In today’s medical world, this kind of discussion is rare. If Medicare patients are to get appropriate care, and if costs are to be controlled, physicians must have such conversations. But since the focus is on life-prolongation throughout a physician’s training, with little attention to maximizing quality of life or to deciding when to stop, medical education will need to change.

Medicare and Medicaid pay just under $10 billion per year to hospitals in the form of General Medical Education funds to train residents. But as the Council on Graduate Medical Education observed in a letter to the Secretary of Health and Human Services in May, 2009, hospitals are not held accountable for how they spend the money. Their concern is with their own labor needs, not with training the next generation of physicians to manage chronic disease. It is time to monitor and regulate the way the federal government’s money is spent and require proficiency in end-of-life discussions along with disease management and care coordination.

Some experts believe that telling patients about the trajectory of illness with different treatment options won’t suffice because patients engage in magical thinking: physicians can lay out the various possible scenarios but patients will gamble that they will be the lucky ones who have the best outcomes. My experience suggests that most patients do respond to realistic discussions about their future, but the way to deal with the minority of patients who might want to try a treatment that has a vanishingly small chance of working is simply not to offer such interventions.

Decisions to take certain kinds of treatment in certain situations off the table should be made at the policy level. This will require holding National Institute of Health consensus conferences to determine a new standard of care for patients with a variety of chronic conditions such as dementia or heart failure in the last phase of life. The Centers for Medicare and Medicaid Services (CMS) will then need to give teeth to the practice guidelines that emerge from such conferences by agreeing to reimburse only for treatment that is consistent with those guidelines.

Perhaps the greatest challenge is that policy makers, who will need to endorse the kinds of changes I am suggesting, share the same expectations of ever increasing longevity as other Americans. A good starting point is therefore to limit treatments that are burdensome, unlikely to be effective, and expensive.
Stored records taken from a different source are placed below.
import Literature.NumberTheory.Rogawski1990.DepthZeroKappaTransferTypeTwoGSideEisenstein     -- ★ p853449 (B3) the F5 HEAD: G-side over the Eisenstein block + `…_of_valued_two` (free row by ★ p853295); brings ★ GSide §1–§3
import Literature.NumberTheory.Rogawski1990.DepthZeroKappaTransferTypeTwo                      -- ★ the tame clause (its imports: near-1 package, `v_charpoly_coeff_le_one_of_residuallyUnipotent`, place API)
import Literature.NumberTheory.Rogawski1990.DepthZeroTransferHValuesTypeTwoEisenstein           -- (this seat) H² `…indicator∕chiZero∕chiOne…_of_eisensteinBlock` (over ★ p853441 ∕ p853455)
import Literature.NumberTheory.Automorphic.UnitaryRankTwoCentralizerCompactness                 -- ★ `compactSpace_centralizer_cmDatum_two_of_not_exists_isRoot` (any residue characteristic)
import Literature.NumberTheory.Rogawski1990.TypeTwoEisensteinData                               -- ★ F2 p852809: `exists_v_eq_exp_neg_nat`
import Literature.NumberTheory.Rogawski1990.TypeTwoEisensteinDataAtPlace                        -- (P2d-α) LH10-p01 (g12): `exists_eisensteinData_at_place` (★ F2 `exists_eisensteinData` through the square-class split ★ α1∕α2 + ★ (O-4))
import HarnessLib

/-!
# T3′ (P-2) at EVERY unramified non-split place: the depth-zero κ-transfer at the hyperspecial vertex, TYPE TWO, with `|2| = 1` deleted

Topic `NumberTheory/Rogawski1990`; namespace `Literature.NumberTheory.Rogawski1990`.  THEOREMS ONLY (no definition, no instance, no notation, no named fact, no `sorry`); kernel lane `--supports stmt-HodgeConjecture-24833`.  Cell `pub/hodgecm-mathlib`, crux H413, half-A line LH4; road M6 → F5 → the DYADIC (P-2) CLAUSE
(SIG-F5 v2 §4–§5: «F5 ★ ⇒ a dyadic (P-2) clause ⇒ …»; split of record LH4 bus 03:58Z: (P2d-α) «Eisenstein data at the place» = LH10-p01 (g12), the clause = LH4-p01 (g11)).
HONEST LABEL: HC_CM is proved only modulo the cell's 2 remaining named inputs (hLiu418 24832, h413 24833) until rung 0 closes; count-neutral: the `stub_N6nsDyadic` rider
needs the rest of the dyadic chain (SIG-F5 v2 §4) and is the desk's to price; this file asserts nothing printed — it is an assembly of ★ organs.

THE STATEMENT (`depthZeroKappaTransfer_hyperspecial_typeTwo_of_isUnramifiedIn`) = ★ `depthZeroKappaTransfer_hyperspecial_typeTwo` (`DepthZeroKappaTransferTypeTwo` :56)
with the binder `h2 : IsUnit (2 : 𝒪_w)` (:64) DELETED; every other binder and the conclusion VERBATIM.
THE PROOF = the tame proof (:118–:203) call by call: (0) `V`, `hint`, `hg1 hu1` — unchanged (2-free); (1) the exponents `(n, N)` and their law ↦ the EISENSTEIN DATA at `w`
— (P2d-α) `exists_eisensteinData_at_place` (★ F2 `exists_eisensteinData` fed its seam binder `hram` by the square-class split of ★ α1∕α2 + ★ (O-4)) — delivering
`Θ α β a b n N` with `hΘ hΘd hΘt hrel hn hb hnN hpar` in ★ p853449's letters; `hn2` from ★ `valuation_quadratic_bounds_of_entrywise_deep` as before, `hN1` by `omega`;
(2) `[CompactSpace Z(γ₂)]` ↦ ★ `compactSpace_centralizer_cmDatum_two_of_not_exists_isRoot` (no `|2|`); (3) the G-side ↦ ★ p853449
`finsum_finExplicitDelta_mul_classOrbitalIntegral_depthZero_eq_of_eisensteinData_of_valued_two` (its dyadic parameter `|2|_v = q^(−e)` obtained here by ★ F2
`exists_v_eq_exp_neg_nat`; `hdeep` = membership in ★ `setOf_residuallyUnipotent_endoEmbLocal_mem_nhds_one`); (4) the H-side ↦ ★ `…chiZero∕chiOne…_of_eisensteinBlock`
over the SAME block (radius `N = ord_w b`); (5) `push_cast; field_simp` verbatim.

## References
* [Rogawski1990] J. D. Rogawski, *Automorphic Representations of Unitary Groups in Three Variables*, Ann. of Math. Stud. 123 (1990): §4.9 Prop. 4.9.1 (a)(b) pp. 54–55,
  Lemma 4.9.3 p. 56; §4.3 (4.3.1)–(4.3.2) p. 43; §8.1 Prop. 8.1.1 p. 112.
* [Flicker1998UnitaryFL] Y. Z. Flicker, *Elementary proof of the fundamental lemma for a unitary group*, Canad. J. Math. 50 (1998): Prop. 3 p. 78, §6 Thm. 18 p. 97.
* [LanglandsShelstad1987] R. P. Langlands, D. Shelstad, *On the definition of transfer factors*, Math. Ann. 278 (1987): §1.3–1.4.
* [Kottwitz1986BaseChangeUnits] R. Kottwitz, *Base change for unit elements of Hecke algebras*, Compositio Math. 60 (1986): §1 pp. 240–241.
* [SerreLocalFields1979] J.-P. Serre, *Local Fields*, GTM 67 (1979): Ch. I §6 Prop. 17–18.
-/

set_option autoImplicit false

noncomputable section

open MeasureTheory Measure Set Function NumberField IsDedekindDomain Matrix Polynomial Topology Filter
open Literature.NumberTheory.Automorphic Literature.NumberTheory.Automorphic.UnitaryGroup
open Literature.NumberTheory.Automorphic.IntegralReduction Literature.NumberTheory.GaloisRepresentations
open scoped Matrix MatrixGroups ValuativeRel

namespace Literature.NumberTheory.Rogawski1990
import Literature.MathematicalPhysics.QuantumLattice.SectorisedKernelNormRefinement
import Literature.MathematicalPhysics.QuantumLattice.SectorisedKernelNormRefinementSplit
import Literature.MathematicalPhysics.QuantumLattice.SectorisedKernelNormResectorisation
import HarnessLib

/-!
# Re-sectorisation across a plateau pair WITH THE RELATIVE SECTOR COUNT (Hubbard layer of `SectorisedKernelNormRefinement`)

Topic `MathematicalPhysics/QuantumLattice`; companion of `SectorisedKernelNormResectorisation` (the FLAT re-sectorisation
`‖G‖_{F′,A″} ≤ cr·cc^m·ε^m·(ε‖G‖_{F,univ})`, every child of every leg counted) and of `SectorisedKernelNormRefinement` (the generic
anchored-sum bookkeeping with a refinement count).  Benfatto–Giuliani–Mastropietro 2006, §2.8 (2.82)–(2.83) with (2.89): when the
kernels sectorised in a COARSE family `F` (thin/fat pair `F, F̃`: `F̃F = F`) are rewritten in a FINER family `F′` living in the plateau
`{Σ_ω F_ω = 1}`, the price per vertex is ONE overlap `L¹` norm per leg, (2.82), times the NUMBER OF ADMISSIBLE FINE TUPLES REFINING THE
COARSE ONE through the anchored leg — the relative sector counting lemma (2.89)/(A3.1), `c^L γ^{(h−h′)(L−3)/2}` — and NOT the flat
product of the per-leg child counts.  Here the count enters as a parameter `R`:

* **`hubbardSectorKernelNorm_refine_le_of_plateau_pair`** — for a relation `child ω″ ω′` containing the support overlap of the pair
  (`¬ child ω″ ω′ ⇒ F′_{ω″}·F̃_{ω′} ≡ 0`), per-pair position sums `Σ_{x″} ‖(E(F′)S(F̃))((x″,ℓ″),X′)‖ ≤ c₁`, row sums `≤ cr`, and `R`
  bounding, for every coarse label tuple `σ′`, leg `p` and fine label `ℓ″`, the number of `σ″ ∈ A″` with `σ″_p = ℓ″` whose legs are
  leg-wise children of `σ′` (same spin and charge, `child` on the sector indices): in every degree `m + 1`,
  `hubbardSectorKernelNorm β F′ A″ G ≤ cr · c₁^m · R · ε_x^m · (ε_x · hubbardSectorKernelNorm β F univ G)`.

* `kernel_sectorPreimage_eq_sectorisedKernel` — the kernels of the sector preimage ARE `ε_x^m ·` the sectorised kernels (no
  antisymmetrisation loss: the sectorised kernels are kernels of the analysed polynomial, `kernel_map_sectorAnalysis`);
* **`hubbardSectorKernelNorm_refine_le_split_of_plateau_pair`** — the CORRELATED-count version (`SectorisedKernelNormRefinementSplit`): with a
  class `B` of coarse label tuples and counts `R₁` off `B`, `R₂` on `B`,
  `hubbardSectorKernelNorm β F′ A″ G ≤ cr · c₁^m · ε_x^m · (R₁ · (ε_x · ‖G‖_{F,univ}) + R₂ · (ε_x · ‖G‖_{F,B}))` — the slot for the umklapp-corner
  class of the lattice relative count (cell gate-hubbard-kl, p4 COUNTING-NOTE-2 §5(c1)).

* `hubbardSectorPinnedSum_refine_le_of_plateau_pair` — the PER-TUPLE companion (`SectorisedKernelNormRefinement.pinnedSum_refine_le`): for one
  fine label tuple `σ″`, `ε_x^m Σ_{x″_p = x} ‖W_{F′,σ″}(x″)‖ ≤ c₁^m · c₁r · P · ε_x^m · (ε_x · B)` from per-pair column AND row position sums, the
  number `P` of coarse tuples `σ″` refines, and a bound `B` on the pinned sizes of the single coarse tuples — so the tower can carry
  (anchored sum, per-tuple size) pairs, which is what the correlated count needs.

With `R = (max children)^m` and `c₁ ≤ cc` this is the flat bound again; with `A″ = bgmSectorSet F′ (m+1)` and `R` the relative count of
the sector counting lemma it is BGM's per-vertex bookkeeping (cell gate-hubbard-kl, K3 engine child (E1): E1-CORE-TARGET CT-2(ii), the
re-measurement of an increment born at one scale in the sectors of a lower one; the count itself — row (V) of the H10 frame file today,
Lemma A3.1 when typed — is supplied by the counting lane).  Everything is proved; no definition, no named fact.

## Sources

G. Benfatto, A. Giuliani, V. Mastropietro, Ann. Henri Poincaré 7 (2006) 809–898 = arXiv:cond-mat/0507686, §2.7 (2.70)–(2.71a),
§2.8 (2.82)–(2.83), (2.89), App. A3 Lemma A3.1 [`BenfattoGiulianiMastropietro2006`].
-/

noncomputable section

namespace Literature.MathematicalPhysics.QuantumLattice

open GrassmannAlgebra Finset Literature.Probability.LatticeModels

variable {L M : ℕ} [NeZero L] [NeZero M] {N N' : ℕ}

omit [NeZero L] [NeZero M] in
/-- Splitting a sum over tuples of (position, label) pairs into the label tuples and the position tuples. [folklore] -/
private theorem sum_tuple_prod_eq_sum_sum {α : Type*} [AddCommMonoid α] {P S : Type*} [Fintype P] [Fintype S] (n : ℕ)
    (g : (Fin n → P × S) → α) : ∑ Y, g Y = ∑ σ : Fin n → S, ∑ x : Fin n → P, g (fun i => (x i, σ i)) := by
  rw [← (Equiv.arrowProdEquivProdArrow (Fin n) (fun _ => P) (fun _ => S)).symm.sum_comp, Fintype.sum_prod_type, sum_comm]
  rfl

omit [NeZero M] in
/-- **The overlap kernel of a plateau pair vanishes off the child relation**: if `¬ child ω″ ω′ ⇒ F′_{ω″}(k)·F̃_{ω′}(k) = 0` for all `k`,
then `(E(F′)S(F̃))((x″,ℓ″),(x′,ℓ′)) = 0` unless `child ℓ″.ω ℓ′.ω`, `ℓ′.σ = ℓ″.σ` and `ℓ′.c = ℓ″.c`.
[cite: BenfattoGiulianiMastropietro2006, §2.7 (2.71)] -/
theorem sectorAnalysis_mul_sectorSub_eq_zero_of_not_child (β : ℝ) (F' : Fin N' → FreqMomentum L M → ℂ)
    (Ft : Fin N → FreqMomentum L M → ℂ) (child : Fin N' → Fin N → Prop)
    (hchild : ∀ ω'' ω', ¬ child ω'' ω' → ∀ k, F' ω'' k * Ft ω' k = 0)
    (x'' : SpaceTimeIdx L M) (ℓ'' : SectorLeg N') (x' : SpaceTimeIdx L M) (ℓ' : SectorLeg N)
    (h : ¬ (child ℓ''.1.1 ℓ'.1.1 ∧ ℓ'.1.2 = ℓ''.1.2 ∧ ℓ'.2 = ℓ''.2)) :
    (sectorAnalysisMatrix L M β F' * sectorSubMatrix L M β Ft) (x'', ℓ'') (x', ℓ') = 0 := by
  rw [sectorAnalysis_mul_sectorSub_apply]
  by_cases hlab : ℓ'.1.2 = ℓ''.1.2 ∧ ℓ'.2 = ℓ''.2
  · have hc : ¬ child ℓ''.1.1 ℓ'.1.1 := fun hc => h ⟨hc, hlab⟩
    rw [if_pos hlab]
    refine sum_eq_zero fun k _ => ?_
    have h0 := hchild _ _ hc k
    calc F' ℓ''.1.1 k * hubbardPlaneWave L M β ℓ''.2 k x'' *
          ((((1 / (β * (L : ℝ) ^ 2) : ℝ) : ℂ) * (Ft ℓ'.1.1 k * (starRingEnd ℂ) (hubbardPlaneWave L M β ℓ'.2 k x'))))
        = (F' ℓ''.1.1 k * Ft ℓ'.1.1 k) * (hubbardPlaneWave L M β ℓ''.2 k x'' *
            ((((1 / (β * (L : ℝ) ^ 2) : ℝ) : ℂ) * (starRingEnd ℂ) (hubbardPlaneWave L M β ℓ'.2 k x')))) := by ring
      _ = 0 := by rw [h0, zero_mul]
  · exact if_neg hlab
The next step will be to dispassionately analyze interventions that offer only a slight chance of benefit and that are expensive but that are not burdensome to patients. Some devices such as pacemakers have become increasingly acceptable as they have become smaller and implanting them has become safer and less invasive. Likewise, some cancers have become chronic illnesses because of the development of relatively non-toxic, targeted therapy. Patients naturally want potentially life-extending treatment if it comes in the form of a pill, without the nausea, vomiting, hair loss, and bone marrow depression associated with conventional chemotherapy.

Ultimately, policy-makers will have to take into consideration cost-effectiveness in deciding whether CMS will cover such treatments. Far less politically charged are the steps that should be taken immediately: regulating spending on graduate medical education and limiting reimbursement for treatment that comes at a high price to both patients and society without conferring any appreciable benefit.

A modified version of this piece appeared on the Health Care Cost Monitor, a blog of the Hastings Center.